I have had a similar error with some of the other exaples for CUDA 2.1 SDK and Visual C++ Express Edition in emu mode. I managed to work around it, not sure if it works for the deviceQuery example but maybe you will be able to use a similar approach.
The trouble I had with many examples in emulation mode on my old laptop (i.e. without hardware) was that they aborted at the fist call to cutilCheckMsg( … ) with a report of an initialization error.
I tracked this back to the call
cudaSetDevice( cutGetMaxGflopsDeviceId() );
And the cutil function cutGetMaxGflopsDeviceId(), defined in cutil_inline.h
The problem here is that this function calls cudaGetDeviceCount( … ) which according to the 2.1 reference manual returns 0 if a 1.0 compatible hardware device exists and 1 if no such device (as if running in emulation without proper hardware). No check of the return value is made, and thus cutGetMaxGflopsDeviceId() tries to make device queries on hardware devices which does not exist.
However the implementation of cudaGetDeviceCount( … ) does not seem to follow this specification, and returns 0 even if no device exists, so a run time check does not seem possible at the moment. (Probably part of the “silly behavior” that tmurray talked about earlier in this thread. :) )
I got around this by checking the preprocessor define DEVICE_EMULATION that nvcc gets sent in emulation mode;
thus modifying cutGetMaxGflopsDeviceId() in cutil_inline.h as
// This function returns the best GPU (with maximum GFLOPS)

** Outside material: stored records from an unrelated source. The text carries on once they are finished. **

/-- **CROSS-CHECK against the landed data** (part A, cell `(11a1^(232), 7)` = the first cell of `twp232`): at
every unit residue the kernel-computed tables are `50×` the literal ones. [folklore] -/
theorem crossCheck_232_7 :
    ((List.range 49).all fun u => decide (7 ∣ u) ||
      ((twistTabHi 7 1 232).getD u 0 == 50 * ((twp232.cells.map AtlasCell.tabHi).getD 0 []).getD u 0 &&
        (twistTabLo 7 1 232).getD u 0 ==
          50 * ((twp232.cells.map AtlasCell.tabLo).getD 0 []).getD (u % 7) 0)) = true := by
  decide +kernel

/-- `232` is a member of the door's set at `(p, n) = (7, 1)`. [folklore] -/
theorem mem_door_set_7_232 :
    (232 : ℤ) ∈ {D : ℤ | inTwistClass D = true ∧ ¬ (7 : ℤ) ∣ D ∧ twistCellValid 7 1 D = true} :=
  ⟨inTwistClass_232_neg344.1, by decide, twistCellValid_7_232⟩

end Summit.BirchSwinnertonDyer.BirchSwinnertonDyer.Theorems.ShaPrimaryTransferTwistAtlas11a1Kernel
import Summits.QuantumFields.YangMills.Theorems.UnitScaleTiltProp7SectET3DeltaOneT3PInv
import HarnessLib

/-!
# Route `UnitScaleTilt`, crux «MinimiserStabilityRegPr» (stmt-QuantumFields-19200, stub EX) ∕ (O″χ) B0 (stmt-QuantumFields-20520), node N06(d = 3), route (α) —
# LAYER 0 BRICK L0b PART 4″ «PINV TWIN, Δ₁ GLUE ROWS» (def-free sequel of ✓p668391 `…SectET3DeltaOneT3PInv`):
# **THE J-TERM API AT THE PINV LETTERS** — the §3 «Glue» rows of ✓`…SectET3DeltaOneT3JTerm` (`H46L_apply`, `tjForm_apply`, `tjSesq_apply`, `inner_TJ_left`, `TJSlot_apply`,
# `DeltaOneJ_def`, `inner_DeltaOneJ`, `tjForm_eq_zero_of_actionGrad_eq_zero`, `TJ_eq_zero_of_actionGrad_eq_zero`, `DeltaOneJ_apply_eq_DeltaPi_of_actionGrad_eq_zero`)
# RE-LETTERED VERBATIM for `H46LP tjFormP tjSesqP TJP TJSlotP DeltaOnePJ` (✓p668391) over `gaugeCorrP DeltaPiSlotP H46P` (✓p667715), plus the two NAMED specialisations
# `DeltaOnePJ_kills_NS (ha)` ∕ `inner_DL2_DeltaOnePJ_eq_zero (ha)` of ✓p668391's slot rows at `TJ := TJSlotP` (the `hkill`∕`horth` of the generic-slot suppliers at `Δx := DeltaOnePJ`)

Cell `ym3-torus` (HUMAN RULING D-0037, YM ladder rung R3 — YM₃ on T³, NOT d = 4, NOT Clay; YM gap NOT proved).  Width seat `ym3-torus-px16` (gen 2); consumer of record:
★px21 g2's (r79) `h79`-member at `Δ₁ᴾ` («the tree's J-term letter IS lit's `−2⟨J, H̃ quadPart C̃ Y⟩` on Landau Hermitian `Y`» needs `inner_DeltaOnePJ` + `tjSesqP_apply` +
`tjFormP_apply` at the pinv letters), and S9′∕S9″ (★w2-19200 g6).

WHAT IS PROVED (def-free; every row is a definitional unfolding or a one-line rewrite — NO estimate, NO positivity, nothing about `PosOnto`):
`H46LP_apply` · ★`tjFormP_apply : tjFormP U₀ X Y = −actionGrad U₀ (H46P U₀ (avgHess U₀ X Y))` · `tjSesqP_apply` · ★`inner_TJP_left : ⟪T_Jᴾ v, w⟫ = tjSesqP U₀ v w` · `TJSlotP_apply` ·
`DeltaOnePJ_def` · `DeltaOnePJ_apply` · ★★`inner_DeltaOnePJ : ⟪A′, Δ₁ᴾA⟫ = ⟪PᴾA′, Δ^η(PᴾA)⟫ + conj (tjSesqP U₀ (PᴾA) (PᴾA′))` · ★`DeltaOnePJ_kills_NS (ha : 0 ≤ a)` ·
★`inner_DL2_DeltaOnePJ_eq_zero (ha)` · `tjFormP_eq_zero_of_actionGrad_eq_zero` · ★`TJP_eq_zero_of_actionGrad_eq_zero` · ★`DeltaOnePJ_apply_eq_DeltaPiSlotP_of_actionGrad_eq_zero`
(at a CRITICAL background `J(U₀) = 0` the J-term vanishes and `Δ₁ᴾ = Δ_πᴾ` pointwise — print p. 421 «for J = 0 we get the operators of Sect. … (G₀ = G)»).
HONEST SCOPE.  Linear-algebra glue only; the HONESTY CLAUSE + KILL CRITERION of the (C2′) pinv letters are those of ✓p667715's docstring; not a proof of any stub; nothing
continuum ∕ OS ∕ mass-gap ∕ Clay.

References: T. Bałaban, *Propagators and renormalization transformations for lattice gauge theories. II*, CMP **99** (1985) 389–434 [Balaban1985BackgroundPropagators]
((3.119) p.419, (3.126) p.420, (3.127)–(3.130) p.421).
-/

set_option autoImplicit false

noncomputable section

open scoped InnerProductSpace ComplexConjugate Matrix.Norms.L2Operator

namespace Summit.QuantumFields.YangMills.Theorems.Prop7SectET3DeltaOnePInv

open Literature.MathematicalPhysics.QuantumFieldTheory.Balaban1983to89
open Literature.MathematicalPhysics.QuantumFieldTheory.Balaban1983to89.T3ContinuumYM3Torus
open T3SectALandauChart (eta)
open B9SectCLatticeCarrier (Bond)
open B9Eq311L2Pairing (WL2)
open B11Eq103H1Complex (SiteL2K BondL2K)
open Summit.QuantumFields.YangMills.Theorems.Prop7SectET3Transport (periodsT3)
open Summit.QuantumFields.YangMills.Theorems.Prop7SectET3HilbertLetters (W₂ toL2 toL2B DL2 DstarL2)
open Summit.QuantumFields.YangMills.Theorems.Prop7SectET3GaugeProjector (NS RS)
open Summit.QuantumFields.YangMills.Theorems.Prop7SectET3WilsonHessian (DeltaEta toL2CLM)
open Summit.QuantumFields.YangMills.Theorems.Prop7SectET3DeltaOne (actionGrad avgHess)
open Summit.QuantumFields.YangMills.Theorems.Prop7SectET3DeltaPiPInv (gaugeCorrP DeltaPiSlotP H46P gaugeCorrP_DL2_of_mem_NS)

variable {F : T3Family} {n K : ℕ} {h : n ≤ K} {c₀ cB a : ℝ} [Fact (0 < c₀)] [Fact (0 < cB)]

/-! ## §1 Unfoldings of the J-term letters at the pinv slot -/

section Glue

/-- `H46LP` is `H46P`. [cite: Balaban1985BackgroundPropagators, (3.126) p.420] -/
theorem H46LP_apply (U₀ : GaugeField (F.P K) 0 (Matrix.specialUnitaryGroup (Fin 2) ℂ)) (Y : PBond (F.P n) 0 → Matrix (Fin 2) (Fin 2) ℂ) :
    H46LP F n K h c₀ cB a U₀ Y = H46P F n K h c₀ cB a U₀ Y := rfl

/-- ★ **THE J-TERM FORMULA AT THE PINV LETTER: `t_Jᴾ[X, Y] = −actionGrad (H46P (avgHess X Y))`** (print's `−2⟨HC⁽²⁾(A), J⟩`, polarised; twin of ✓`tjForm_apply`).
[cite: Balaban1985BackgroundPropagators, (3.127) p.421] -/
theorem tjFormP_apply (U₀ : GaugeField (F.P K) 0 (Matrix.specialUnitaryGroup (Fin 2) ℂ)) (X Y : PBond (F.P K) 0 → Matrix (Fin 2) (Fin 2) ℂ) :
    tjFormP F n K h c₀ cB a U₀ X Y = -actionGrad F K U₀ (H46P F n K h c₀ cB a U₀ (avgHess F n K h U₀ X Y)) := by
  simp [tjFormP, H46LP]

/-- Unfolding the sesquilinear form at the pinv letter: `tjSesqP U₀ v w = (−2c₀∕η²) · t_Jᴾ[(toL2⁻¹ v)ᴴ, toL2⁻¹ w]` (twin of ✓`tjSesq_apply`). [cite: Balaban1985BackgroundPropagators, (3.127) p.421] -/
theorem tjSesqP_apply (U₀ : GaugeField (F.P K) 0 (Matrix.specialUnitaryGroup (Fin 2) ℂ)) (v w : BondL2K ℂ 3 (periodsT3 F K) c₀ W₂) :
    tjSesqP F n K h c₀ cB a U₀ v w =
      ((-(2 * (c₀ : ℂ)) / (((eta F n K : ℝ) : ℂ)) ^ 2)) * tjFormP F n K h c₀ cB a U₀ (star ((toL2 F K c₀).symm v)) ((toL2 F K c₀).symm w) := by
  simp [tjSesqP, toL2CLM]

/-- ★ **THE DEFINING PROPERTY OF `T_Jᴾ(U₀)`: `⟪T_Jᴾ v, w⟫ = tjSesqP U₀ v w`** (twin of ✓`inner_TJ_left`). [cite: Balaban1985BackgroundPropagators, (3.127)–(3.128) p.421] -/
theorem inner_TJP_left (U₀ : GaugeField (F.P K) 0 (Matrix.specialUnitaryGroup (Fin 2) ℂ)) (v w : BondL2K ℂ 3 (periodsT3 F K) c₀ W₂) :
    ⟪TJP F n K h c₀ cB a U₀ v, w⟫_ℂ = tjSesqP F n K h c₀ cB a U₀ v w :=
  InnerProductSpace.continuousLinearMapOfBilin_apply (tjSesqP F n K h c₀ cB a U₀) v w

/-- Unfolding the slot (twin of ✓`TJSlot_apply`). [cite: Balaban1985BackgroundPropagators, (3.128) p.421] -/
theorem TJSlotP_apply (U₀ : GaugeField (F.P K) 0 (Matrix.specialUnitaryGroup (Fin 2) ℂ)) (v : BondL2K ℂ 3 (periodsT3 F K) c₀ W₂) :
    TJSlotP F n K h c₀ cB a U₀ v = TJP F n K h c₀ cB a U₀ v := rfl

/-- `Δ₁ᴾ` of record is ✓`DeltaOneP` at the J-term of record (twin of ✓`DeltaOneJ_def`). [cite: Balaban1985BackgroundPropagators, (3.128) p.421] -/
theorem DeltaOnePJ_def : DeltaOnePJ F n K h c₀ cB a = DeltaOneP F n K h c₀ cB a (TJSlotP F n K h c₀ cB a) := rfl

/-- Unfolding `Δ₁ᴾ = Pᴾᵀ(Δ^η + T_Jᴾ)Pᴾ` at the J-term of record. [cite: Balaban1985BackgroundPropagators, (3.128) p.421] -/
theorem DeltaOnePJ_apply (U₀ : GaugeField (F.P K) 0 (Matrix.specialUnitaryGroup (Fin 2) ℂ)) (A : BondL2K ℂ 3 (periodsT3 F K) c₀ W₂) :
    DeltaOnePJ F n K h c₀ cB a U₀ A =
      LinearMap.adjoint (gaugeCorrP F n K h c₀ cB a U₀)
        (DeltaEta F n K c₀ U₀ (gaugeCorrP F n K h c₀ cB a U₀ A) + TJP F n K h c₀ cB a U₀ (gaugeCorrP F n K h c₀ cB a U₀ A)) := rfl

/-- ★★ **(3.128) AS A FORM AT THE J-TERM OF RECORD, PINV LETTERS: `⟪A′, Δ₁ᴾA⟫ = ⟪PᴾA′, Δ^η(PᴾA)⟫ + conj (tjSesqP (PᴾA) (PᴾA′))`** (twin of ✓`inner_DeltaOneJ`).
[cite: Balaban1985BackgroundPropagators, (3.127)–(3.128) p.421] -/
theorem inner_DeltaOnePJ (U₀ : GaugeField (F.P K) 0 (Matrix.specialUnitaryGroup (Fin 2) ℂ)) (A' A : BondL2K ℂ 3 (periodsT3 F K) c₀ W₂) :
    ⟪A', DeltaOnePJ F n K h c₀ cB a U₀ A⟫_ℂ =
      ⟪gaugeCorrP F n K h c₀ cB a U₀ A', DeltaEta F n K c₀ U₀ (gaugeCorrP F n K h c₀ cB a U₀ A)⟫_ℂ +
        conj (tjSesqP F n K h c₀ cB a U₀ (gaugeCorrP F n K h c₀ cB a U₀ A) (gaugeCorrP F n K h c₀ cB a U₀ A')) := by
  rw [DeltaOnePJ_def, inner_DeltaOneP, TJSlotP_apply, ← inner_conj_symm _ (TJP F n K h c₀ cB a U₀ _), inner_TJP_left]

/-- ★ **`hkill` AT `Δx := DeltaOnePJ`, BY NAME: `Δ₁ᴾ(D_{U₀}λ) = 0` for `λ ∈ N_S(U₀)`, `0 ≤ a`** (✓`DeltaOneP_kills_NS` at `TJ := TJSlotP`).
[cite: Balaban1985BackgroundPropagators, (3.124) p.420, (3.128) p.421] -/
theorem DeltaOnePJ_kills_NS (ha : 0 ≤ a) {U₀ : GaugeField (F.P K) 0 (Matrix.specialUnitaryGroup (Fin 2) ℂ)} :
    ∀ l ∈ NS F n K h c₀ cB U₀, DeltaOnePJ F n K h c₀ cB a U₀ (DL2 F n K c₀ U₀ l) = 0 :=
  DeltaOneP_kills_NS (TJSlotP F n K h c₀ cB a) ha

/-- ★ **`horth` AT `Δx := DeltaOnePJ`, BY NAME: `⟪Dλ, Δ₁ᴾw⟫ = 0` on `N_S`, `0 ≤ a`** (✓`inner_DL2_DeltaOneP_eq_zero` at `TJ := TJSlotP`).
[cite: Balaban1985BackgroundPropagators, (3.119) p.419, (3.128) p.421] -/
theorem inner_DL2_DeltaOnePJ_eq_zero (ha : 0 ≤ a) {U₀ : GaugeField (F.P K) 0 (Matrix.specialUnitaryGroup (Fin 2) ℂ)} :
    ∀ l ∈ NS F n K h c₀ cB U₀, ∀ w, ⟪DL2 F n K c₀ U₀ l, DeltaOnePJ F n K h c₀ cB a U₀ w⟫_ℂ = 0 :=
  inner_DL2_DeltaOneP_eq_zero (TJSlotP F n K h c₀ cB a) ha

/-! ### At a critical background the J-term vanishes and `Δ₁ᴾ = Δ_πᴾ` there -/

/-- `J = 0 ⇒ t_Jᴾ = 0` (twin of ✓`tjForm_eq_zero_of_actionGrad_eq_zero`). [cite: Balaban1985BackgroundPropagators, (3.127) p.421] -/
theorem tjFormP_eq_zero_of_actionGrad_eq_zero {U₀ : GaugeField (F.P K) 0 (Matrix.specialUnitaryGroup (Fin 2) ℂ)} (hJ : actionGrad F K U₀ = 0) :
    tjFormP F n K h c₀ cB a U₀ = 0 := by
  ext X Y
  rw [tjFormP_apply, hJ, zero_apply, neg_zero, zero_apply, zero_apply]

/-- ★ **AT A CRITICAL BACKGROUND (`J(U₀) = 0`) THE J-TERM OPERATOR AT THE PINV LETTER VANISHES: `T_Jᴾ(U₀) = 0`** (twin of ✓`TJ_eq_zero_of_actionGrad_eq_zero`).
[cite: Balaban1985BackgroundPropagators, (3.127) p.421] -/
theorem TJP_eq_zero_of_actionGrad_eq_zero {U₀ : GaugeField (F.P K) 0 (Matrix.specialUnitaryGroup (Fin 2) ℂ)} (hJ : actionGrad F K U₀ = 0) :
    TJP F n K h c₀ cB a U₀ = 0 := by
  refine ContinuousLinearMap.ext fun v => ext_inner_right ℂ fun w => ?_
  rw [inner_TJP_left, tjSesqP_apply, tjFormP_eq_zero_of_actionGrad_eq_zero hJ, zero_apply, zero_apply, mul_zero,
    zero_apply, inner_zero_left]

/-- ★ … hence **`Δ₁ᴾ(U₀) = Δ_πᴾ(U₀)` at a critical background** (✓`DeltaOneP_zero` pointwise; twin of ✓`DeltaOneJ_apply_eq_DeltaPi_of_actionGrad_eq_zero`; print p. 421 «for J = 0 we get
the operators of Sect. … (G₀ = G)»). [cite: Balaban1985BackgroundPropagators, (3.128)–(3.130) p.421, (3.119) p.419] -/
theorem DeltaOnePJ_apply_eq_DeltaPiSlotP_of_actionGrad_eq_zero {U₀ : GaugeField (F.P K) 0 (Matrix.specialUnitaryGroup (Fin 2) ℂ)} (hJ : actionGrad F K U₀ = 0)
    (A : BondL2K ℂ 3 (periodsT3 F K) c₀ W₂) :
    DeltaOnePJ F n K h c₀ cB a U₀ A = DeltaPiSlotP F n K h c₀ cB a U₀ A := by
  rw [DeltaOnePJ_apply, TJP_eq_zero_of_actionGrad_eq_zero hJ, zero_apply, add_zero]
  rfl

end Glue

end Summit.QuantumFields.YangMills.Theorems.Prop7SectET3DeltaOnePInv

end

// Modified to handle emulation
inline int cutGetMaxGflopsDeviceId()
{
#if __DEVICE_EMULATION__
return 0;
#else
// ORIGINAL cutGetMaxGflopsDeviceId() code BEGIN
int device_count = 0;
cudaGetDeviceCount( &device_count );
cudaDeviceProp device_properties;
int max_gflops_device = 0;
int max_gflops = 0;
int current_device = 0;
cudaGetDeviceProperties( &device_properties, current_device );
max_gflops = device_properties.multiProcessorCount * device_properties.clockRate;
++current_device;
while( current_device < device_count )
{
cudaGetDeviceProperties( &device_properties, current_device );
int gflops = device_properties.multiProcessorCount * device_properties.clockRate;
if( gflops > max_gflops )
{
max_gflops = gflops;
max_gflops_device = current_device;
}
++current_device;
}
return max_gflops_device;
// END original code
#endif
}
Everything between the ORiGINAL BEGIN and END comments is the original code, i.e. the only real change is the #if checking for emulation mode and then returning 0 without performing any computations. In hardware mode the original code runs.
This does the trick for simple examples such as bitonic, scalarProd, et c., that has its main defined in a .cu file. However (yes, there is another however), it seems like the visual studio emulation build targets does not define DEVICE_EMULATION for the .cpp files. For the projects where cutGetMaxGflopsDeviceId is called in a .cpp file the VC++ compiler is used instead of nvcc. As the flag is not defined the same error occurs. The fix is to edit the build target properties for the emu builds and add DEVICE_EMULATION to the list of preprocessor definitions.
I have not tested this for all examples, but it seems to work for most.
Hope it helps someone.
.Lukas